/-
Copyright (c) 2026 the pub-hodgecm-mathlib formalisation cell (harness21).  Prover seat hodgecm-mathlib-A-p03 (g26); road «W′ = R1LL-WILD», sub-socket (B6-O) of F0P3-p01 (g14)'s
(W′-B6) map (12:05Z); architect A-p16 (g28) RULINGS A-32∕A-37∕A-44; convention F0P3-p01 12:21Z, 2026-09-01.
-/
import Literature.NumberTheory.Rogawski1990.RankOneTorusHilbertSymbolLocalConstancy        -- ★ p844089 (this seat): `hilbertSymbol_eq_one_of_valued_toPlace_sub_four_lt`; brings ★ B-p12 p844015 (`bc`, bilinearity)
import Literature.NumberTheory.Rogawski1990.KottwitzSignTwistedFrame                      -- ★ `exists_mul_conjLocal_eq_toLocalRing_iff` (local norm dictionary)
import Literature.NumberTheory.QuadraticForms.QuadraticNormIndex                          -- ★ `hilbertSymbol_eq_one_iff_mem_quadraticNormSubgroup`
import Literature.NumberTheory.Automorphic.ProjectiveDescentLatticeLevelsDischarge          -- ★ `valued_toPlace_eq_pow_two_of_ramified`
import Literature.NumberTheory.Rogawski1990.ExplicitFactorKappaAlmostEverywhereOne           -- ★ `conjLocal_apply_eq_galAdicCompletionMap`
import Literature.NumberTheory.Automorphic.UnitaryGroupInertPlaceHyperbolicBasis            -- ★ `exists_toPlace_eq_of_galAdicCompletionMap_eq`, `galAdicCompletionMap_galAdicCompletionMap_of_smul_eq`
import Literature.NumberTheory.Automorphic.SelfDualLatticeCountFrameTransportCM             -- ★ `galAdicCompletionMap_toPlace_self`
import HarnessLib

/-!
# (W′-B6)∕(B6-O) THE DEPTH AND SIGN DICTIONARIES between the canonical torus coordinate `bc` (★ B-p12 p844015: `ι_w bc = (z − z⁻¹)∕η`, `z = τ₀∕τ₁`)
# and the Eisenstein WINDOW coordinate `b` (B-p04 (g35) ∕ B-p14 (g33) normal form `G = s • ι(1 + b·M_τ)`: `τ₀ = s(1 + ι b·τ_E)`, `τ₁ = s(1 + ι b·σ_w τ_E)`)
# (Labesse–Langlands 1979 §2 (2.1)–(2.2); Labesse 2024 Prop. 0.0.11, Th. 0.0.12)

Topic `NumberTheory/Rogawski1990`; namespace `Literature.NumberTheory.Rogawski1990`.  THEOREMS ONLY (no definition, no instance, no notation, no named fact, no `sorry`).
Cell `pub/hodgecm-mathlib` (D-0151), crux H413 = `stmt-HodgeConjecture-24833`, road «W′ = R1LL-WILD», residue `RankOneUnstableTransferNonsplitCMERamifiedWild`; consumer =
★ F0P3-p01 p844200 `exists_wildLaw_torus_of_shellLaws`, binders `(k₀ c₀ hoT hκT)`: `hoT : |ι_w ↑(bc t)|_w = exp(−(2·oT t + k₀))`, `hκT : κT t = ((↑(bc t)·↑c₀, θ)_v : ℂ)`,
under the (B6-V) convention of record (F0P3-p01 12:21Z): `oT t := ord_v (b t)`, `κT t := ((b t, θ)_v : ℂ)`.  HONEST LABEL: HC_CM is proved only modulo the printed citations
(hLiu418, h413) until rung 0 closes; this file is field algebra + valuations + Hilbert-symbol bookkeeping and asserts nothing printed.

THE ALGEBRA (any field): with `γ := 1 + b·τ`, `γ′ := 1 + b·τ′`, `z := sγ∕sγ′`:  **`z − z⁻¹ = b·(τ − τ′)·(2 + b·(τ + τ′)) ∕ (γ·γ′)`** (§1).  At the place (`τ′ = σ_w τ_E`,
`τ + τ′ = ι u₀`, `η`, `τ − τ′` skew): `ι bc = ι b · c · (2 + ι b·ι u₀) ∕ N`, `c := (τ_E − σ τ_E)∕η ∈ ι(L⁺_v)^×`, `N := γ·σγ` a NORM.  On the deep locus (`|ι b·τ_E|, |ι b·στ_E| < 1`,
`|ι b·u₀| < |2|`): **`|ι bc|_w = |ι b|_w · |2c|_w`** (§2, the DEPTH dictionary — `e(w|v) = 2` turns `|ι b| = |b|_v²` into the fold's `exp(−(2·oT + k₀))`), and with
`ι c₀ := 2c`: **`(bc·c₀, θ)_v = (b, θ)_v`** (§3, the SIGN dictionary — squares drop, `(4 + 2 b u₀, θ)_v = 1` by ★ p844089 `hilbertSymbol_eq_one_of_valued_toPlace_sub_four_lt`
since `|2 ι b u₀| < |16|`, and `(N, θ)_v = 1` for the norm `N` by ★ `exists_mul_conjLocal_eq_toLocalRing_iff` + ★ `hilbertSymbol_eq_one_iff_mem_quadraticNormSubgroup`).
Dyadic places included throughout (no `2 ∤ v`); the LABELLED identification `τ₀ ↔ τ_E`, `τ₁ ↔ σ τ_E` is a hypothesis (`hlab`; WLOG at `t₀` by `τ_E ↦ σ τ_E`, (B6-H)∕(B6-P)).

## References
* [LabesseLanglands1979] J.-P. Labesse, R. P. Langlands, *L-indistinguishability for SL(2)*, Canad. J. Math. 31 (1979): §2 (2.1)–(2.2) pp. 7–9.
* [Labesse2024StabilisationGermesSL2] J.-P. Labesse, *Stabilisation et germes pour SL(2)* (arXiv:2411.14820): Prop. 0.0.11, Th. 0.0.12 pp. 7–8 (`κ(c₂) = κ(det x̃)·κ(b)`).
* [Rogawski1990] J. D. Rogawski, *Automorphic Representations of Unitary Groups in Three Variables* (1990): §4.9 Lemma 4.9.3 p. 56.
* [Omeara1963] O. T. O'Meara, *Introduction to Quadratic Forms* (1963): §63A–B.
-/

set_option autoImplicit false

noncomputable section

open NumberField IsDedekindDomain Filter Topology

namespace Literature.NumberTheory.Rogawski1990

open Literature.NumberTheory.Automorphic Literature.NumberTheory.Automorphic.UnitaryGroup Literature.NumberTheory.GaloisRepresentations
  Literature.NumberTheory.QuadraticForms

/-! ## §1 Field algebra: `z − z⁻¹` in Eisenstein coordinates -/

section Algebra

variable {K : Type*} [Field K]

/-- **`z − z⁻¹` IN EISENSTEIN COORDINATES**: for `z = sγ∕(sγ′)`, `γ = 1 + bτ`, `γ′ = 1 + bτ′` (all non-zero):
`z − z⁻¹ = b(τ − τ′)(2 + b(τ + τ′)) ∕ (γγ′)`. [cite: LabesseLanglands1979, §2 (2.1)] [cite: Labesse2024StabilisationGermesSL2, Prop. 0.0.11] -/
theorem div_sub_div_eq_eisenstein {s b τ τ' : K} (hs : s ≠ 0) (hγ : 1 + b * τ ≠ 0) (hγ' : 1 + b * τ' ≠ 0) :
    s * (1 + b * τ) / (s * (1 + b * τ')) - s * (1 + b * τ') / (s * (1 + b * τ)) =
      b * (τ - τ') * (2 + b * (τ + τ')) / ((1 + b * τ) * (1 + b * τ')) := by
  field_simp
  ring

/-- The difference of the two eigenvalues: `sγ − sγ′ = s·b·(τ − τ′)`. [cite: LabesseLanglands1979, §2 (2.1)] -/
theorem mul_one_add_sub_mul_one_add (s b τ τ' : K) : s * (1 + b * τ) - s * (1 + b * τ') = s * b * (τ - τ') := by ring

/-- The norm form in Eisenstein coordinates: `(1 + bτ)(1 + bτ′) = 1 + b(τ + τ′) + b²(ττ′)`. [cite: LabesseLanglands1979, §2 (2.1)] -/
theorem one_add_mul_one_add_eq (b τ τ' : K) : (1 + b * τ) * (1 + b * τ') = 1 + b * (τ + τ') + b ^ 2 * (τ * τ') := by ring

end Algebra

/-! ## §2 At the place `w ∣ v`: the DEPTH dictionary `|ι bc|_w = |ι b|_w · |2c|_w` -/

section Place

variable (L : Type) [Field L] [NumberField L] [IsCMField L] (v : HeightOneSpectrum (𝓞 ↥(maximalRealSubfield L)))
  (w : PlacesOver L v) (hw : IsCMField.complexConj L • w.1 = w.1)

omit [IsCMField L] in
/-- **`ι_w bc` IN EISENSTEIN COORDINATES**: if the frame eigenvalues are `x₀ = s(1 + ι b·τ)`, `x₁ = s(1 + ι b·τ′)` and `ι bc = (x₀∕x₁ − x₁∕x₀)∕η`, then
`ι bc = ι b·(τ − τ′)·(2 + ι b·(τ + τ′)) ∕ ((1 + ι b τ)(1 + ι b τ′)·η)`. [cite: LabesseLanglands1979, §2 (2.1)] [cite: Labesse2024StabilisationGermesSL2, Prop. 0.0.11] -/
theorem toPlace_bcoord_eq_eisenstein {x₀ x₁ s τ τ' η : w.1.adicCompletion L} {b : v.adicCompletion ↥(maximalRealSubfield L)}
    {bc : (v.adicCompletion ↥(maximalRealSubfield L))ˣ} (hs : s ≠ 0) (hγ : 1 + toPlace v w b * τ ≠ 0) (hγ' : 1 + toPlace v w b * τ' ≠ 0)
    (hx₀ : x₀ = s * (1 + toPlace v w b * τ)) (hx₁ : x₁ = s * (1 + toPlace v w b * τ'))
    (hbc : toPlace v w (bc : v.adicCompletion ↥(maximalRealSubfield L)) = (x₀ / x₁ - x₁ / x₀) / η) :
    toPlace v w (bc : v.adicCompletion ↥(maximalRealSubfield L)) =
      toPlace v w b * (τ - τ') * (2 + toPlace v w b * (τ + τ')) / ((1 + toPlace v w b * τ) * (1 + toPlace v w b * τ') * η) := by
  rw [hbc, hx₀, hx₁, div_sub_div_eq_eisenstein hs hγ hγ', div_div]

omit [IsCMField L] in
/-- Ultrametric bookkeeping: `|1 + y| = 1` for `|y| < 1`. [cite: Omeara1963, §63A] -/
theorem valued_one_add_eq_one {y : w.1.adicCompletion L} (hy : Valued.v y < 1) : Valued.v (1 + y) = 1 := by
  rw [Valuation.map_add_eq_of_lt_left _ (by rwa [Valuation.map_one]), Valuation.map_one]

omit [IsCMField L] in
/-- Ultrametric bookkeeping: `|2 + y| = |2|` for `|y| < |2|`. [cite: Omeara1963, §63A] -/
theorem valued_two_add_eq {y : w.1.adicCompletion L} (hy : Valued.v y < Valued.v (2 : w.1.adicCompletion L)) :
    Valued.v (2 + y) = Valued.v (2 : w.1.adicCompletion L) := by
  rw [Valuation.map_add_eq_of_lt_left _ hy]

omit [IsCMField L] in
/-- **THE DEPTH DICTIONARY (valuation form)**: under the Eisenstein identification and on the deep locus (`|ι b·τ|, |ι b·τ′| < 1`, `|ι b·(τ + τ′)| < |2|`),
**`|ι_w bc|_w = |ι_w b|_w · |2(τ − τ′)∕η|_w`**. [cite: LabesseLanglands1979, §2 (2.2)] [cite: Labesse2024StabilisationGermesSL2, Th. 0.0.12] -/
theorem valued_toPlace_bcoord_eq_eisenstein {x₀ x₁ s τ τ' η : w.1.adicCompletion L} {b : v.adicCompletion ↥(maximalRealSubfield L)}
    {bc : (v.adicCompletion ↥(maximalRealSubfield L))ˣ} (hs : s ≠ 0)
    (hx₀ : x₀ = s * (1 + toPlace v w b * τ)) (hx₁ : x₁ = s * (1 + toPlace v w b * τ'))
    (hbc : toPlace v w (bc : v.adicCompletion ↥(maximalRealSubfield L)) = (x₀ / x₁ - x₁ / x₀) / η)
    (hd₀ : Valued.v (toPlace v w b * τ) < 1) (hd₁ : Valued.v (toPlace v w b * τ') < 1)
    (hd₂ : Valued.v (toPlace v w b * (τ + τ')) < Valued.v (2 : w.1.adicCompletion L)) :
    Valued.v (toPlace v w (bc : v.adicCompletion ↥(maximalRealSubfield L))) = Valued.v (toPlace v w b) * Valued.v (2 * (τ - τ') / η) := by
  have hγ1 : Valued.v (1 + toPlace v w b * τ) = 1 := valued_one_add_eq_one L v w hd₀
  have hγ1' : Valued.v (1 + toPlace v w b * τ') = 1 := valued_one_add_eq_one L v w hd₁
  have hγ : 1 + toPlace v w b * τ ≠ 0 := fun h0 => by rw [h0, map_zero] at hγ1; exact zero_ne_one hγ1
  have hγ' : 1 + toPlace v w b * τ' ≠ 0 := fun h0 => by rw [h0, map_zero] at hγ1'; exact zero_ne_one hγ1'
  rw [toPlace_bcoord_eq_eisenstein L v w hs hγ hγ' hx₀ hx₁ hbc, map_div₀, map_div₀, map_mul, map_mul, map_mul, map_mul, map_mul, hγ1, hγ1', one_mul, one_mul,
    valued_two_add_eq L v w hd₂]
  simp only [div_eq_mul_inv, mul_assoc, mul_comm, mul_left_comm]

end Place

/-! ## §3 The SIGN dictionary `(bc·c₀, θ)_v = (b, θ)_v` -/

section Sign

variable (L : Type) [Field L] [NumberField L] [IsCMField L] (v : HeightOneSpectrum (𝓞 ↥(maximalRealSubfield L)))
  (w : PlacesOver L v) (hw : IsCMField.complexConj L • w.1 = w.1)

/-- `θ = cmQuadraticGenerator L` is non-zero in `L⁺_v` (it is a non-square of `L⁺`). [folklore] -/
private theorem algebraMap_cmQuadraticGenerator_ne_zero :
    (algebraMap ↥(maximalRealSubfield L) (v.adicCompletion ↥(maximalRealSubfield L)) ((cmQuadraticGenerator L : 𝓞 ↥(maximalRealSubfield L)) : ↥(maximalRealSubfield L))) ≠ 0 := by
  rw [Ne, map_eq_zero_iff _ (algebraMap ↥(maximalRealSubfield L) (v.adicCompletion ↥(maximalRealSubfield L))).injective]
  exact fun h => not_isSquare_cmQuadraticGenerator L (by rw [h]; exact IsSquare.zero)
◆ ◆ ◆ ◆ ◆
**WHAT YOU WILL DO**
Would you output, from the records above, exactly the run of lines that starts at the line containing "EISENSTEIN COORDINATES**: for" and ends at the line containing "The norm form", and only that run?

**RESPONSE BOX**
/-- **`z − z⁻¹` IN EISENSTEIN COORDINATES**: for `z = sγ∕(sγ′)`, `γ = 1 + bτ`, `γ′ = 1 + bτ′` (all non-zero):
`z − z⁻¹ = b(τ − τ′)(2 + b(τ + τ′)) ∕ (γγ′)`. [cite: LabesseLanglands1979, §2 (2.1)] [cite: Labesse2024StabilisationGermesSL2, Prop. 0.0.11] -/
theorem div_sub_div_eq_eisenstein {s b τ τ' : K} (hs : s ≠ 0) (hγ : 1 + b * τ ≠ 0) (hγ' : 1 + b * τ' ≠ 0) :
    s * (1 + b * τ) / (s * (1 + b * τ')) - s * (1 + b * τ') / (s * (1 + b * τ)) =
      b * (τ - τ') * (2 + b * (τ + τ')) / ((1 + b * τ) * (1 + b * τ')) := by
  field_simp
  ring

/-- The difference of the two eigenvalues: `sγ − sγ′ = s·b·(τ − τ′)`. [cite: LabesseLanglands1979, §2 (2.1)] -/
theorem mul_one_add_sub_mul_one_add (s b τ τ' : K) : s * (1 + b * τ) - s * (1 + b * τ') = s * b * (τ - τ') := by ring

/-- The norm form in Eisenstein coordinates: `(1 + bτ)(1 + bτ′) = 1 + b(τ + τ′) + b²(ττ′)`. [cite: LabesseLanglands1979, §2 (2.1)] -/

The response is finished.